Family Tree DNA permits FBI to use genetic database to help violent crime - inetknght
https://www.buzzfeednews.com/article/salvadorhernandez/family-tree-dna-fbi-investigative-genealogy-privacy
======
murphyslab
It appears that they have done this both in violation of their Terms of
Service and their Privacy Statement, as they failed to notify customers of the
change in policy when they began working with the FBI. These terms previously
stated two things: (1) no use by law enforcement and (2) we will notify you of
major changes in advance, providing the opportunity to opt out. They changed
the agreement well after the FBI began using their database (with their
consent and facilitation and profit motive) and it may have only been changed
with the publication of the BuzzFeed News story.

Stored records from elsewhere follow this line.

import Summits.HubbardSuperconductivity.HubbardSuperconductivity.Theorems.AnisotropyChordTransferFibre3FinXBSym

/-!
# Route `AnisotropyChord` / H0 rotor rung: FIN exact-block row-`N₁` certificate at `L = 19` — cell facts, part `s`

Kernel facts `xbCellAny 19 (49/50) la lb c = true` (via the symmetric-table evaluator `xbCellAnyW` of `…FinXBSym`: `rw [← xbCellAnyW_eq]; decide +kernel`, zero data) for 3 λ-cells of the per-`L` cover
(`…FinXBCover.xbCheck`; cell design: p3 g5 scratch `xb_design.py`, float mirror `xb_mirror.py`); assembled in `…FinXBNineteen`.
Prover seat `hubbard-h0-rotor-p3` g5; helper for piece A = stmt-HubbardSuperconductivity-23918 of rung 19089 (`--supports`, helper class).
WHAT THIS IS NOT: nothing here proves superconductivity in the Hubbard model (rotor TARGET as worded stays FALSE, g15 verdict); kernel facts for the FIN certificate of ONE hypothesis (row `N₁`) of ONE conditional reduction.  Tree imports only; no sorry, no new axioms.
-/

set_option linter.dupNamespace false

namespace Summit.HubbardSuperconductivity.HubbardSuperconductivity.Theorems.AnisotropyChord.Transfer.Fibre3

namespace FinXB

set_option maxHeartbeats 4000000 in
/-- kernel fact: cell 68 at `L = 19` (certified, c = (1/2 : ℚ)). [folklore] -/
theorem xb19_68 : xbCellAny 19 (49/50 : ℚ) 3987628243428331 4226885938034032 (1/2 : ℚ) = true := by
  rw [← xbCellAnyW_eq]
  decide +kernel

set_option maxHeartbeats 4000000 in
/-- kernel fact: cell 69 at `L = 19` (certified, c = (1/2 : ℚ)). [folklore] -/
theorem xb19_69 : xbCellAny 19 (49/50 : ℚ) 4226885938034032 4480499094316075 (1/2 : ℚ) = true := by
  rw [← xbCellAnyW_eq]
  decide +kernel

set_option maxHeartbeats 4000000 in
/-- kernel fact: cell 70 at `L = 19` (certified, c = (1/2 : ℚ)). [folklore] -/
theorem xb19_70 : xbCellAny 19 (49/50 : ℚ) 4480499094316075 4749329039975041 (1/2 : ℚ) = true := by
  rw [← xbCellAnyW_eq]
  decide +kernel

end FinXB

end Summit.HubbardSuperconductivity.HubbardSuperconductivity.Theorems.AnisotropyChord.Transfer.Fibre3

> Changes to Privacy Statement: We may choose to modify this Privacy Statement
> at any time. We will provide advance notice of any material changes to this
> Statement, such as sending you an email or posting a notice to allow you the
> opportunity to survey the changes and decide whether to continue using our
> Services.

I'm curious whether this is also in violation of the GDPR. Most genealogy and
DNA related companies, including Family Tree DNA, undertook huge changes to
comply with the GDPR back in early 2018, so it would be strange to have them
suddenly placed themselves in non-compliance.